[Task input]

import Mathlib
import HarnessLib
import Summits.HubbardSuperconductivity.HubbardSuperconductivity.Theorems.KLProgrammeKLRegimeTwoVolumeTowerStepCovSliceIncrL1
import Summits.HubbardSuperconductivity.HubbardSuperconductivity.Theorems.KLProgrammeKLRegimeTwoVolumeTowerStepCovEntryTwoFrame

/-!
# K3 VL child (stmt-HubbardSuperconductivity-20440), (G1) re-blocking support, part C: the TWO-FRAME increment of the plateau pull-back of a GENERIC slice
# `S(F̃_0[K′])ᵀ·C^{K′}_{(Λ,Λ′]}·S(F̃_0[K′]) − S(F̃_0[K])ᵀ·C^{K}_{(Λ,Λ′]}·S(F̃_0[K])` (`0 < Λ ≤ Λ′ ≤ Λ₁`) — entries (volume- and `M`-free) and plain rows / columns;
# the d-free twin of p3 g19's `…StepCovZeroTwoFrame` (there the slice is `(Λ₂, Λ₁]` = `klStepCov … 0`)

Cell `gate-hubbard-kl`, seat p3 (g19); pen (R262) option (G1).  In the re-blocked VL tower block `0` integrates `(Λ_{d+1}, Λ₁]` through the scale-`0`
fat multiplier, which is the radial plateau there, so (§1) for ANY slice below `e₀` the pull-back through `F̃_0[K]` IS the pull-back through the constant
multiplier `𝟙` — at EVERY frame — and the two-frame increment is `S(𝟙)ᵀ·N(Ψ̂_{(Λ,Λ′]}[K′] − Ψ̂_{(Λ,Λ′]}[K])·S(𝟙)`; (§2) its ENTRIES are
`≤ 2(Λ′/π+3)(1793Λ′+704)(16·(32/3)+16)/Λ²·P₀` from `|e_{K′} − e_K| ≤ P₀` (`β ≥ 1`; `sum_norm_sliceSymbolFreqIncr_le` + `shell_prefactor_le`); (§3) its PLAIN
rows / columns are `≤ Cr·(M/β)·(G₀/x)` in the two-scale class of part B (`incrSliceGen_wt_l1_le` read at weight `1`, g17's `rowSumWt_/colSumWt_pullback_one_le`).

* §1 `fatZero_pullback_sliceCT_eq_pullback_one`, `fatZero_pullback_sliceCT_sub_eq`;
* §2 **`norm_fatZero_sliceCT_sub_apply_le_unif`**;  §3 **`rowCol_fatZero_sliceCT_sub_le_of_jets`**.

Everything is proved; no definitions, no sorry.  Nothing asserts any stub, K3, VL or superconductivity.
[cite: BenfattoGiulianiMastropietro2006, §2.5 (2.45), §2.7 (2.66)–(2.67), §2.8 (2.80), §3 (3.2)–(3.3)]
-/

noncomputable section

namespace Summit.HubbardSuperconductivity.HubbardSuperconductivity.Theorems.TorusFourierL2

set_option linter.dupNamespace false -- summit = problem name (single-conjunct summit), D-0017

open Set Finset Literature.MathematicalPhysics.QuantumLattice Literature.MathematicalPhysics.QuantumLattice.BandSectorCounting
open Literature.MathematicalPhysics.QuantumLattice.FermiRG Literature.Probability.LatticeModels Literature.Analysis.SpecialFunctions
open Summit.HubbardSuperconductivity.HubbardSuperconductivity.Theorems.DispersionFlow
open Summit.HubbardSuperconductivity.HubbardSuperconductivity.Theorems.KLRegimeSplit
open Summit.HubbardSuperconductivity.HubbardSuperconductivity.Theorems.KLProgrammeLegKernels
open Summit.HubbardSuperconductivity.HubbardSuperconductivity.Theorems.PerturbedFermiCurve
open Summit.HubbardSuperconductivity.HubbardSuperconductivity.Theorems.KLRegimeWick
open Summit.HubbardSuperconductivity.HubbardSuperconductivity.Theorems.TwoVolumeSource
open scoped Real Nat

open Classical

/-! ## §1 Below `e₀` the scale-`0` fat pull-back of any slice is the constant-multiplier pull-back -/

section Plateau

variable {V M : ℕ} [NeZero V] [NeZero M]

omit [NeZero M] in
/-- **For every slice `(Λ, Λ′]` with `0 < Λ ≤ Λ′ ≤ e₀` and every frame `K`**: `S(F̃_0[K])ᵀ·C^K_{(Λ,Λ′]}·S(F̃_0[K]) = S(𝟙)ᵀ·C^K_{(Λ,Λ′]}·S(𝟙)` (`β ≠ 0`; on the
slice's support both scale-`0` fat multipliers are `1`, off it the symbol vanishes). [cite: BenfattoGiulianiMastropietro2006, §2.5 (2.45), §2.7 (2.66)] -/
theorem fatZero_pullback_sliceCT_eq_pullback_one {β : ℝ} (hβ : β ≠ 0) (μ : ℝ) (K : TrigPolyC4v) {Λ Λ' : ℝ} (hΛ : 0 < Λ) (hΛΛ' : Λ ≤ Λ')
    (hΛ'e : Λ' ≤ klE0) :
    (sectorSubMatrix V M β (bgmFatMultiplier V M klE0 β (nambuXiCT V μ K) 0)).transpose * hubbardCovSliceCT V M β μ 0 K Λ Λ' *
        sectorSubMatrix V M β (bgmFatMultiplier V M klE0 β (nambuXiCT V μ K) 0) =
      (sectorSubMatrix V M β (fun (_ : Fin (sectorCount 0)) (_ : FreqMomentum V M) => (1 : ℂ))).transpose * hubbardCovSliceCT V M β μ 0 K Λ Λ' *
        sectorSubMatrix V M β (fun (_ : Fin (sectorCount 0)) (_ : FreqMomentum V M) => (1 : ℂ)) := by
  have he : (0 : ℝ) < klE0 := by norm_num [klE0]
  rw [hubbardCovSliceCT_eq_normalCovariance_sliceSymbolFnXi hβ μ K Λ Λ']
  refine pullback_normalCovariance_congr β _ _ _ _ fun ω ω' k σ => ?_
  obtain ⟨i, q⟩ := k
  rw [one_mul, one_mul]
  exact bgmFatMultiplier_zero_mul_sliceSymbolFnXi he β μ K hΛ hΛΛ' hΛ'e _ _ ω ω' i q

omit [NeZero M] in
/-- **The two-frame increment of the plateau pull-back of a slice is the constant-multiplier pull-back of the symbol increment**:
`S(F̃_0[K′])ᵀC^{K′}_{(Λ,Λ′]}S(F̃_0[K′]) − S(F̃_0[K])ᵀC^{K}_{(Λ,Λ′]}S(F̃_0[K]) = S(𝟙)ᵀ·N(Ψ̂_{(Λ,Λ′]}[K′] − Ψ̂_{(Λ,Λ′]}[K])·S(𝟙)`.
[cite: BenfattoGiulianiMastropietro2006, §3 (3.3)] -/
theorem fatZero_pullback_sliceCT_sub_eq {β : ℝ} (hβ : β ≠ 0) (μ : ℝ) (K K' : TrigPolyC4v) {Λ Λ' : ℝ} (hΛ : 0 < Λ) (hΛΛ' : Λ ≤ Λ') (hΛ'e : Λ' ≤ klE0) :
    (sectorSubMatrix V M β (bgmFatMultiplier V M klE0 β (nambuXiCT V μ K') 0)).transpose * hubbardCovSliceCT V M β μ 0 K' Λ Λ' *
          sectorSubMatrix V M β (bgmFatMultiplier V M klE0 β (nambuXiCT V μ K') 0) -
        (sectorSubMatrix V M β (bgmFatMultiplier V M klE0 β (nambuXiCT V μ K) 0)).transpose * hubbardCovSliceCT V M β μ 0 K Λ Λ' *
          sectorSubMatrix V M β (bgmFatMultiplier V M klE0 β (nambuXiCT V μ K) 0) =
      (sectorSubMatrix V M β (fun (_ : Fin (sectorCount 0)) (_ : FreqMomentum V M) => (1 : ℂ))).transpose *
          normalCovariance V M (fun ks =>
            sliceSymbolFnXi (β * (V : ℝ) ^ 2) 0 Λ Λ' (matsubaraFreq β M ks.1.1) (nambuXiCT V μ K' ks.1.2) -
              sliceSymbolFnXi (β * (V : ℝ) ^ 2) 0 Λ Λ' (matsubaraFreq β M ks.1.1) (nambuXiCT V μ K ks.1.2)) *
        sectorSubMatrix V M β (fun (_ : Fin (sectorCount 0)) (_ : FreqMomentum V M) => (1 : ℂ)) := by
  rw [fatZero_pullback_sliceCT_eq_pullback_one hβ μ K' hΛ hΛΛ' hΛ'e, fatZero_pullback_sliceCT_eq_pullback_one hβ μ K hΛ hΛΛ' hΛ'e,
    ← hubbardCovSliceCT_sub_eq_normalCovariance hβ μ K K' Λ Λ', Matrix.mul_sub, Matrix.sub_mul]

end Plateau

/-! ## §2 Entries of the two-frame increment on a generic slice (volume- and `M`-free) -/

section Entry

variable {V M : ℕ} [NeZero V] [NeZero M]

/-- **ENTRIES OF THE TWO-FRAME INCREMENT OF THE PLATEAU PULL-BACK OF A GENERIC SLICE** (two admissible frames, `0 < Λ ≤ Λ′ ≤ Λ₁`, `β ≥ 1`,
`|e_{K′} − e_K| ≤ P₀`): every entry is `≤ 2(Λ′/π+3)(1793Λ′+704)·((16·(32/3)+16)/Λ²)·P₀` — uniform in `V`, `M`, `β`.
[cite: BenfattoGiulianiMastropietro2006, §2.7 (2.66)–(2.67), §2.8 (2.80), §3 (3.2)–(3.3)] -/
theorem norm_fatZero_sliceCT_sub_apply_le_unif {R R' : RenConsts} {U U' : ℝ} {N N' : ℕ} {μ : ℝ} {K K' : TrigPolyC4v}
    (hK : FrameOK R U N μ K) (hK' : FrameOK R' U' N' μ K') {β : ℝ} (hβ1 : 1 ≤ β) {Λ Λ' : ℝ} (hΛ : 0 < Λ) (hΛΛ' : Λ ≤ Λ')
    (hΛ'1 : Λ' ≤ klScale klE0 1) {P₀ : ℝ} (hP₀ : 0 ≤ P₀) (hv₀ : ∀ p, |frameLevel μ K' p - frameLevel μ K p| ≤ P₀)
    (X Y : SpaceTimeIdx V M × SectorLeg (sectorCount 0)) :
    ‖((sectorSubMatrix V M β (bgmFatMultiplier V M klE0 β (nambuXiCT V μ K') 0)).transpose * hubbardCovSliceCT V M β μ 0 K' Λ Λ' *
          sectorSubMatrix V M β (bgmFatMultiplier V M klE0 β (nambuXiCT V μ K') 0) -
        (sectorSubMatrix V M β (bgmFatMultiplier V M klE0 β (nambuXiCT V μ K) 0)).transpose * hubbardCovSliceCT V M β μ 0 K Λ Λ' *
          sectorSubMatrix V M β (bgmFatMultiplier V M klE0 β (nambuXiCT V μ K) 0)) X Y‖ ≤
      2 * (Λ' / π + 3) * (1793 * Λ' + 704) * ((16 * (32 / 3) + 16) / Λ ^ 2) * P₀ := by
  have hβ : 0 < β := lt_of_lt_of_le one_pos hβ1
  have he : (0 : ℝ) < klE0 := by norm_num [klE0]
  have hΛ1e : klScale klE0 1 ≤ klE0 := klScale_le_e0 he.le 1
  have hΛ'e : Λ' ≤ klE0 := hΛ'1.trans hΛ1e
  have hΛ't : Λ' < 3 / 80 := lt_of_le_of_lt hΛ'1 (klScale_klE0_lt_tube 1)
  rw [fatZero_pullback_sliceCT_sub_eq hβ.ne' μ K K' hΛ hΛΛ' hΛ'e]
  have h1 := norm_sectorSub_pullback_normalCovariance_le_of_sum (L := V) (M := M) β
    (fun (_ : Fin (sectorCount 0)) (_ : FreqMomentum V M) => (1 : ℂ)) (fun _ _ => by rw [norm_one])
    (fun ks : FreqMomentum V M × Fin 2 =>
      sliceSymbolFnXi (β * (V : ℝ) ^ 2) 0 Λ Λ' (matsubaraFreq β M ks.1.1) (nambuXiCT V μ K' ks.1.2) -
        sliceSymbolFnXi (β * (V : ℝ) ^ 2) 0 Λ Λ' (matsubaraFreq β M ks.1.1) (nambuXiCT V μ K ks.1.2)) X Y
  refine h1.trans ?_
  have hc0 : ‖((1 / (β * (V : ℝ) ^ 2) : ℝ) : ℂ)‖ = 1 / (β * (V : ℝ) ^ 2) := by
    rw [Complex.norm_real, Real.norm_of_nonneg (by positivity)]
  rw [hc0]
  have hfilter : ((Finset.univ : Finset (FreqMomentum V M)).filter fun _ => (1 : ℂ) ≠ 0) = Finset.univ :=
    filter_true_of_mem fun _ _ => one_ne_zero
  rw [hfilter]
  have hsum := sum_norm_sliceSymbolFreqIncr_le (V := V) (M := M) hK hK' hβ (c := β * (V : ℝ) ^ 2) (by positivity) hΛ hΛΛ' hΛ't hP₀ hv₀
  calc (1 / (β * (V : ℝ) ^ 2)) ^ 2 * ∑ k : FreqMomentum V M,
        ‖sliceSymbolFnXi (β * (V : ℝ) ^ 2) 0 Λ Λ' (matsubaraFreq β M (k, X.2.1.2).1.1) (nambuXiCT V μ K' (k, X.2.1.2).1.2) -
          sliceSymbolFnXi (β * (V : ℝ) ^ 2) 0 Λ Λ' (matsubaraFreq β M (k, X.2.1.2).1.1) (nambuXiCT V μ K (k, X.2.1.2).1.2)‖
      ≤ (1 / (β * (V : ℝ) ^ 2)) ^ 2 * (2 * ((Λ' * β / π + 3) * (1793 * Λ' * (V : ℝ) ^ 2 + 704 * V)) * ((16 * (32 / 3) + 16) * (β * (V : ℝ) ^ 2) / Λ ^ 2 * P₀)) :=
        mul_le_mul_of_nonneg_left hsum (by positivity)
    _ = (1 / (β * (V : ℝ) ^ 2)) ^ 2 * ((Λ' * β / π + 3) * (1793 * Λ' * (V : ℝ) ^ 2 + 704 * V)) *
          (β * (V : ℝ) ^ 2 * (2 * (16 * (32 / 3) + 16) / Λ ^ 2 * P₀)) := by ring
    _ ≤ (Λ' / π + 3) * (1793 * Λ' + 704) * (2 * (16 * (32 / 3) + 16) / Λ ^ 2 * P₀) :=
        shell_prefactor_le hβ1 (hΛ.le.trans hΛΛ') (by positivity)
    _ = _ := by ring

end Entry

/-! ## §3 Plain rows and columns of the two-frame increment on a generic slice -/

section RowsCols

/-- **PLAIN ROWS AND COLUMNS OF THE TWO-FRAME INCREMENT OF THE PLATEAU PULL-BACK OF A GENERIC SLICE** (`0 < Λ ≤ Λ′ ≤ Λ₁`): `∃ Cr > 0` (depending on
`Λ, Λ′, K₃ˢ`) such that in the two-scale class `(G₀, x)` of part B (base frame `FrameOK` with `‖D³e_K‖ ≤ K₃ˢx`, the four increment jets, `klBetaMin ≤ β ≤ M`)
every row and every column is `≤ Cr·(M/β)·(G₀/x)`. [cite: BenfattoGiulianiMastropietro2006, §2.7 (2.66)–(2.67), §3 (3.2)–(3.3)] -/
theorem rowCol_fatZero_sliceCT_sub_le_of_jets {Λ Λ' : ℝ} (hΛ : 0 < Λ) (hΛΛ' : Λ ≤ Λ') (hΛ'1 : Λ' ≤ klScale klE0 1) (K₃s : ℝ) (hK₃s : 0 ≤ K₃s) :
    ∃ Cr : ℝ, 0 < Cr ∧
      ∀ (V M : ℕ) [NeZero V] [NeZero M] (R : RenConsts) (U : ℝ) (N : ℕ) (R' : RenConsts) (U' : ℝ) (N' : ℕ) (μ : ℝ) (K K' : TrigPolyC4v),
      FrameOK R U N μ K → FrameOK R' U' N' μ K' →
      ∀ (G₀ x : ℝ), 0 ≤ G₀ → G₀ ≤ 1 → 1 ≤ x →
      (∀ p, ‖iteratedFDeriv ℝ 3 (frameLevel μ K) p‖ ≤ K₃s * x) →
      (∀ p, |frameLevel μ K' p - frameLevel μ K p| ≤ G₀ / x ^ 2) →
      (∀ p, ‖fderiv ℝ (fun p => frameLevel μ K' p - frameLevel μ K p) p‖ ≤ G₀ / x) →
      (∀ p, ‖iteratedFDeriv ℝ 2 (fun p => frameLevel μ K' p - frameLevel μ K p) p‖ ≤ G₀) →
      (∀ p, ‖iteratedFDeriv ℝ 3 (fun p => frameLevel μ K' p - frameLevel μ K p) p‖ ≤ G₀ * x) →
      ∀ β : ℝ, klBetaMin ≤ β → β ≤ (M : ℝ) →
        (∀ X : SpaceTimeIdx V M × SectorLeg (sectorCount 0), ∑ Y : SpaceTimeIdx V M × SectorLeg (sectorCount 0),
            ‖((sectorSubMatrix V M β (bgmFatMultiplier V M klE0 β (nambuXiCT V μ K') 0)).transpose * hubbardCovSliceCT V M β μ 0 K' Λ Λ' *
                  sectorSubMatrix V M β (bgmFatMultiplier V M klE0 β (nambuXiCT V μ K') 0) -
                (sectorSubMatrix V M β (bgmFatMultiplier V M klE0 β (nambuXiCT V μ K) 0)).transpose * hubbardCovSliceCT V M β μ 0 K Λ Λ' *
                  sectorSubMatrix V M β (bgmFatMultiplier V M klE0 β (nambuXiCT V μ K) 0)) X Y‖ ≤ Cr * ((M : ℝ) / β) * (G₀ / x)) ∧
        (∀ Y : SpaceTimeIdx V M × SectorLeg (sectorCount 0), ∑ X : SpaceTimeIdx V M × SectorLeg (sectorCount 0),
            ‖((sectorSubMatrix V M β (bgmFatMultiplier V M klE0 β (nambuXiCT V μ K') 0)).transpose * hubbardCovSliceCT V M β μ 0 K' Λ Λ' *
                  sectorSubMatrix V M β (bgmFatMultiplier V M klE0 β (nambuXiCT V μ K') 0) -
                (sectorSubMatrix V M β (bgmFatMultiplier V M klE0 β (nambuXiCT V μ K) 0)).transpose * hubbardCovSliceCT V M β μ 0 K Λ Λ' *
                  sectorSubMatrix V M β (bgmFatMultiplier V M klE0 β (nambuXiCT V μ K) 0)) X Y‖ ≤ Cr * ((M : ℝ) / β) * (G₀ / x)) := by
  obtain ⟨Cd, sd, hCd, hsd, hsd1, hincr⟩ := incrSliceGen_wt_l1_le hΛ hΛΛ' hΛ'1 K₃s hK₃s
  have he : (0 : ℝ) < klE0 := by norm_num [klE0]
  have hΛ'e : Λ' ≤ klE0 := hΛ'1.trans (klScale_le_e0 he.le 1)
  refine ⟨16 * Cd, by positivity, ?_⟩
  intro V M _ _ R U N R' U' N' μ K K' hK hK' G₀ x hG hG1 hx hK3 h0 h1 h2 h3 β hβmin hβM
  have hβ : 0 < β := pos_of_klBetaMin_le hβmin
  have hT := hincr V M R U N R' U' N' μ K K' hK hK' G₀ x hG hG1 hx hK3 h0 h1 h2 h3 β hβmin hβM
  -- read the weighted bound at weight `1`
  have hT1 : ∑ z : TorusSite 1 (2 * M) × TorusSite 2 V, (fun _ : TorusSite 1 (2 * M) × TorusSite 2 V => (1 : ℝ)) z *
      ‖∑ q : TorusSite 1 (2 * M) × TorusSite 2 V, (torusChar q.1 z.1 * torusChar q.2 z.2) •
        ((((1 / (β * (V : ℝ) ^ 2) : ℝ) : ℂ) ^ 2 *
          (sliceSymbolFnXi (β * (V : ℝ) ^ 2) 0 Λ Λ' (matsubaraFreq β M ⟨(q.1 0).val, ZMod.val_lt (q.1 0)⟩) (nambuXiCT V μ K' q.2) -
            sliceSymbolFnXi (β * (V : ℝ) ^ 2) 0 Λ Λ' (matsubaraFreq β M ⟨(q.1 0).val, ZMod.val_lt (q.1 0)⟩) (nambuXiCT V μ K q.2))))‖ ≤
      Cd * ((M : ℝ) / β) * (G₀ / x) := by
    refine le_trans (Finset.sum_le_sum fun z _ => mul_le_mul_of_nonneg_right ?_ (norm_nonneg _)) hT
    have ha : 0 ≤ sd / x * |(((z.2 0).valMinAbs : ℤ) : ℝ)| := by positivity
    have hb : 0 ≤ sd / x * |(((z.2 1).valMinAbs : ℤ) : ℝ)| := by positivity
    linarith
  have hw0 : ∀ z : TorusSite 1 (2 * M) × TorusSite 2 V, 0 ≤ (fun _ : TorusSite 1 (2 * M) × TorusSite 2 V => (1 : ℝ)) z := fun _ => zero_le_one
  have hwev : ∀ (a : TorusSite 1 (2 * M)) (b : TorusSite 2 V), (fun _ : TorusSite 1 (2 * M) × TorusSite 2 V => (1 : ℝ)) (-a, -b) =
      (fun _ : TorusSite 1 (2 * M) × TorusSite 2 V => (1 : ℝ)) (a, b) := fun _ _ => rfl
  rw [fatZero_pullback_sliceCT_sub_eq hβ.ne' μ K K' hΛ hΛΛ' hΛ'e]
  refine ⟨fun X => ?_, fun Y => ?_⟩
  · have h := rowSumWt_pullback_one_le hβ.ne' (fun ω k => sliceSymbolFnXi (β * (V : ℝ) ^ 2) 0 Λ Λ' ω (nambuXiCT V μ K' k) -
      sliceSymbolFnXi (β * (V : ℝ) ^ 2) 0 Λ Λ' ω (nambuXiCT V μ K k)) _ hw0 hwev hT1 X
    simp only [mul_one] at h
    calc _ ≤ 16 * (Cd * ((M : ℝ) / β) * (G₀ / x)) := h
      _ = 16 * Cd * ((M : ℝ) / β) * (G₀ / x) := by ring
  · have h := colSumWt_pullback_one_le hβ.ne' (fun ω k => sliceSymbolFnXi (β * (V : ℝ) ^ 2) 0 Λ Λ' ω (nambuXiCT V μ K' k) -
      sliceSymbolFnXi (β * (V : ℝ) ^ 2) 0 Λ Λ' ω (nambuXiCT V μ K k)) _ hw0 hwev hT1 Y
    simp only [mul_one] at h
    calc _ ≤ 16 * (Cd * ((M : ℝ) / β) * (G₀ / x)) := h
      _ = 16 * Cd * ((M : ℝ) / β) * (G₀ / x) := by ring

end RowsCols

end Summit.HubbardSuperconductivity.HubbardSuperconductivity.Theorems.TorusFourierL2

end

[Aim of the task]
Please give back exactly the lines of the listing above that run from the one containing "ℝ) / β) * (G₀ / x)) ∧" through the one containing "(∀ Y : SpaceTimeIdx", and only those.

[Answer space]
                  sectorSubMatrix V M β (bgmFatMultiplier V M klE0 β (nambuXiCT V μ K) 0)) X Y‖ ≤ Cr * ((M : ℝ) / β) * (G₀ / x)) ∧
        (∀ Y : SpaceTimeIdx V M × SectorLeg (sectorCount 0), ∑ X : SpaceTimeIdx V M × SectorLeg (sectorCount 0),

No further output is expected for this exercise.